The best way to improve is to record your thinking process and review your outcomes.
The main job of leadership teams is to make decisions for the company. Teams that make more efficient decisions will win. It will allow them to quickly respond to issues and take advantage of opportunities. It will also expose more impactful issues that will drive strategic growth and transformation.
One of the best ways to learn how your decision-making process is affecting your outcomes is to keep a decision-making journal as a team. This captures the thinking, analysis, assumptions, and criteria you used to make decisions.
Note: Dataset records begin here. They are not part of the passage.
/-!
# `BalabanUV.Beta.FP.AdInvariantColourVectors` — **NO Ad_{SU(N)}-INVARIANT VECTOR ∕ COVECTOR IN su(N), GROUP FORM** (β sub-cell,
# road «FP», sub-row GAMMA-0c (S4-AD) item (i), GROUP half «(i-G)»: the colour letter behind the tadpole hypothesis `htad` of GAMMA-0)

HONEST FRAMING (cell charter, verbatim): «discharging BetaPertH makes Balaban's UV stability UNCONDITIONAL — a real
constructive-QFT result; it is NOT the continuum limit and NOT the Clay problem.»  Neutral finite linear algebra ([folklore]; no
statement of Bałaban's papers, no `[cite:]`, no `Prop` fact, no `def`; imports `Mathlib` only); it instantiates 0∕4 row-D1 binders.
NOT D1, NOT `BetaPertH`, NOT continuum, NOT Clay.  HONEST DEPENDENCY: continuum YM on T⁴ ⇐ BetaPertH ∧ nine spine estimates
(0/9 proved); BetaPertH ⇐ (D1) ∧ (D4) ∧ CAP+tail; G-an2-4 gates asym, D1 and NE2/3/4.

WHAT.  Road-FP owner's sub-row GAMMA-0c (CLAIMS.log 2026-08-21T01:16:45Z (E)): the displayed tadpole hypothesis `htad` of
`FP/OneShotKKTTorus` (GAMMA-0 (a)) is discharged on the road by GLOBAL COLOUR (Ad) INVARIANCE + SEMISIMPLICITY; its item (i) is the
colour letter «`∀ c ∈ su(N)`, `N ≥ 2`, `(∀ g ∈ SU(N), g c g⁻¹ = c) → c = 0`».  THIS module proves that letter AT GROUP LEVEL — the
symmetry the road actually has (constant gauge transformations `g ∈ SU(N)` acting by `X ↦ g X gᴴ` on Bałaban's 𝔤 = Hermitian
traceless `N × N` matrices, `Beta.ColourTrace` convention (C1)) — in Mathlib's currency `Matrix.specialUnitaryGroup (Fin N) ℂ` BY NAME,
together with its dual «no invariant covector», which is the letter `hno` of the functional half GAMMA-0c (ii)+(iii)
(`FP/TadpoleAdInvariance`, beta-d1-formalise-leaf-05) for `ρ g := Ad_g`.  The INFINITESIMAL ∕ structure-constant form (centre of a
complete colour table, `adMatC`) is the sibling module `FP/TadpoleAdInvarianceColour` (t4-ne7b-formalise-leaf-09-g20); zero overlap.

* §1 Two explicit test families in `SU(N)`: single-phase diagonals `diag(1,…,u,…,1)` (unitary for `u ū = 1`, determinant `u`); the
  PHASE PAIR `D_{ik} = diag(I at i)·diag(−I at k)` (det `I·(−I) = 1`), which NEGATES the `(i,k)`∕`(k,i)` entries and the Hermitian unit
  `z•E_ik + z̄•E_ki` under conjugation (`i ≠ k`); the SIGNED SWAP `R_{ab} = diag(−1 at a)·swap a b` (`a ≠ b`, det `(−1)·(−1) = 1`), with
  `(R X Rᴴ)_{pq} = e_p e_q X_{σp,σq}` (`σ = Equiv.swap a b`), in particular `(R X Rᴴ)_{bb} = X_{aa}` and `R (E_aa − E_bb) Rᴴ = E_bb − E_aa`.
* §2 VECTOR FORM (the owner's (i) verbatim): `(∀ U ∈ SU(N), U X Uᴴ = X) → X ∈ range (Matrix.scalar (Fin N))` for EVERY matrix `X` and
  every `N` (`mem_range_scalar_of_conj_invariant`), hence `X.trace = 0 → N ≠ 0 → X = 0` (`eq_zero_of_conj_invariant`).
* §3 COVECTOR FORM (the letter `hno` at `ρ = Ad`): an ℝ-linear `T : Matrix (Fin N) (Fin N) ℂ →ₗ[ℝ] ℝ` invariant under `Ad_{SU(N)}` ON THE
  HERMITIAN TRACELESS MATRICES ONLY vanishes on every Hermitian traceless matrix (`covector_eq_zero_of_conj_invariant`; the proof splits
  `X` into its off-diagonal part — `2•O = Σ_{p,q}` Hermitian units, killed by the phase pairs — and its diagonal part — a sum of real
  diagonal differences against a base index, killed by the signed swaps); bare additive + ℝ-homogeneous `T`
  (`covector_eq_zero_of_conj_invariant'`) and invariance-on-all-matrices (`covector_eq_zero_of_conj_invariant_all`) as corollaries.
  The restriction of the CONCLUSION to 𝔤 is sharp: `Re ∘ Tr` is ℝ-linear, `Ad`-invariant on all of `Mat_N(ℂ)` and `≠ 0` — so `hno` (whose
  conclusion is «`T = 0`») lives on 𝔤-COORDINATES `C → ℝ`, where the companion `FP/AdInvariantColourCoords` states it with no side condition.

NOT HERE: the functional∕tadpole level (ii)+(iii); the infinitesimal∕structure-constant form (leaf-09-g20's module); the road's
Ad-EQUIVARIANCE of its families `Hf, Qf` (hypothesis S4-AD itself); `U(1)` (no such letter; owner: reflection substitute); anything
of Bałaban's series.  Provenance: NE7b formalise swarm leaf-04 gen 20, cross-cell kernel duty for road FP (owner b2b-balaban-beta-d1-p3),
2026-08-21; no existing file touched.  Tags: `[folklore]` = elementary linear algebra proved here.
-/

namespace Summit.QuantumFields.BalabanUV.Beta.FP.AdInvariantColourVectors
import Literature.AlgebraicGeometry.Motives.HilbertImageInGrassmannianUniversalFamily
import Literature.AlgebraicGeometry.Motives.GrassmannianQuotientIsoPullback
import HarnessLib

/-!
# The Hilbert scheme of `𝐏(ι)` in its Grassmannian: `j` classifies the universal family, and the Hilbert–Plücker class
# `[j^*𝒬_k] = [det p_*𝒪_{Z_H}(d)]`

Layer `Literature/AlgebraicGeometry/Motives`, namespace `Literature.AlgebraicGeometry.Motives`.  THEOREMS ONLY (no definition, no named fact, no
instance, no notation, no `sorry`).  Cell `hodgecm-mathlib` (D-0151), floor-0 programme P1, sub-line F-13 `Lines/F13PluckerProducer` (shape (β′)),
stub P2b `stub_PLhilbClass`: §0–§1 are B-p03 (g19)'s seed `HilbertImagePluckerSeed.P2b-section0` (sha16 577e9800, written «for B-p10's
`Motives/HilbertImagePluckerClass`», folded here zero-name with its docstrings), §2 is the class identity and the HEAD (B-p11 (g20)).  Count-neutral
capital: HC_CM is proved only modulo the 7 printed citations until rung 0 closes — nothing here bears on a summit statement.

Over ★ ⑦b ED. 4 `Motives/HilbertImageInGrassmannianUniversalFamily` ([Mumford1966CurvesSurface] Lecture 15: the Hilbert scheme `H = Hilb^P_{𝐏(ι)}`
IMMERSED by `j` in the Grassmannian of rank-`k` quotients of `ℤ^{(Mon_d)}`, with its universal flat family `Z_H ⊂ 𝐏(ι; H)` representing the
embedded flat families with direct images of rank `P(e)`, `e ≥ e₀`):

* §0 `exists_universal_flat_family_classified_of` (H2′) — ★ `exists_universal_flat_family_of` with two more conjuncts on the SAME witnesses:
  the square `Z_H = Z_K ×_{𝐏(ι; Gr)} 𝐏(ι; H)` over `𝐏(j)`, and «`j` CLASSIFIES `Z_H` through the monomial sections of `𝒪_{Z_H}(d)`»
  (`(pointsEquiv j)|_V = ker θ_V(p_*𝒪_{Z_H}(d), μ)` on every affine `V ⊆ H`; ★ `eq_of_isPullback_of_classifies`).
* §1 `exists_grassmannianImmersion_universal_flat_family_classified` — the closed head replaying ★ ed. 4's assembly (`d := B(P)⁺ + e₁`, `k := R d`).
* §2 **`exists_grassmannianImmersion_universal_flat_family_detClass`**, HEAD **`hilbertPluckerClass`** (the stub letter, `∀ ⦃ι⦄ [Finite ι]`) — the
  same data with `e₁ ≤ d` and THE HILBERT–PLÜCKER CLASS `∃ hQ hP, detClass (j^*𝒬_k) = detClass (p_*𝒪_{Z_H}(d))` in `Ȟ¹(H, 𝒪^×)`
  ([MumfordFogartyKirwan1994] Ch. 0 §5 (c), Prop. 7.4; FGA 221 §4: `j` is the Grassmannian point of `𝒪_H ⊗ Sym^d ↠ p_*𝒪_{Z_H}(d)`): the
  monomial map `𝒪_H^{(Mon_d)} → p_*𝒪_{Z_H}(d)` is an epimorphism (★ ③b `epi_of_app_freeSectionOn_eq_monomialSection`) classified by `j` (§1), so
  `p_*𝒪_{Z_H}(d) ≅ j^*𝒬_k` (★ `Grassmannian.exists_iso_pullback_universalQuotient`, [GortzWedhorn2020] (8.4)), both finite locally free of rank
  `k` (★ ③b `hasRank_pushforward_twistMod_of_hasRank_twists`, ★ `hasRank_pullback_universalQuotient`), and `[det]` is an isomorphism invariant
  (★ `detClass_eq_of_iso`).

## References
* [Mumford1966CurvesSurface] D. Mumford, *Lectures on Curves on an Algebraic Surface* (1966), Lecture 15 (III.)–(V.) (pp. 106–108).
* [MumfordFogartyKirwan1994] D. Mumford, J. Fogarty, F. Kirwan, *Geometric Invariant Theory*, 3rd ed. (1994), Ch. 0 §5 (c) (p. 23); Ch. 7 §2
  Prop. 7.4 (p. 135).
* [GortzWedhorn2020] U. Görtz, T. Wedhorn, *Algebraic Geometry I*, 2nd ed. (2020), (8.4) (pp. 213–215).
-/

noncomputable section
set_option backward.isDefEq.respectTransparency false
By reflecting on this later, after you know the outcomes, you can find ways to improve your process.
Here are a few things I suggest to include in your journal to capture the key insights and maximize your learning.
1. Formalize Your Process
First, define your decision-making process. You can’t improve on something that isn’t well-defined. What steps do you take to make a decision currently? If you don’t have a process, just record what you do during your next decisions and use that as your working model. Then you can evaluate what worked and what didn’t and make changes for the future.
For example, if you had a cost overrun because you forgot to budget for legal fees to review the contract, make sure this in on your checklist going forward.
2. Take Notes on Your Thinking and Rationale
While you’re making your decisions, it is important to capture your thinking rationale, and assumptions. Did your team consider an option but then reject it? Make a note on what it was and why. I also capture all of the brainstorming notes and photos to review later.
Most people are overly optimistic by nature. By tracking estimates and actuals for time and budget estimates you create feedback that can be used to make better estimates in the future.
3. Document the Options You Considered but Didn’t Take
One of the best things you can do to improve your decision-making is to generate more options. Most teams come up with two or three options and then decide. Better teams spend time coming up with more options and then spend time developing them further into novel solutions.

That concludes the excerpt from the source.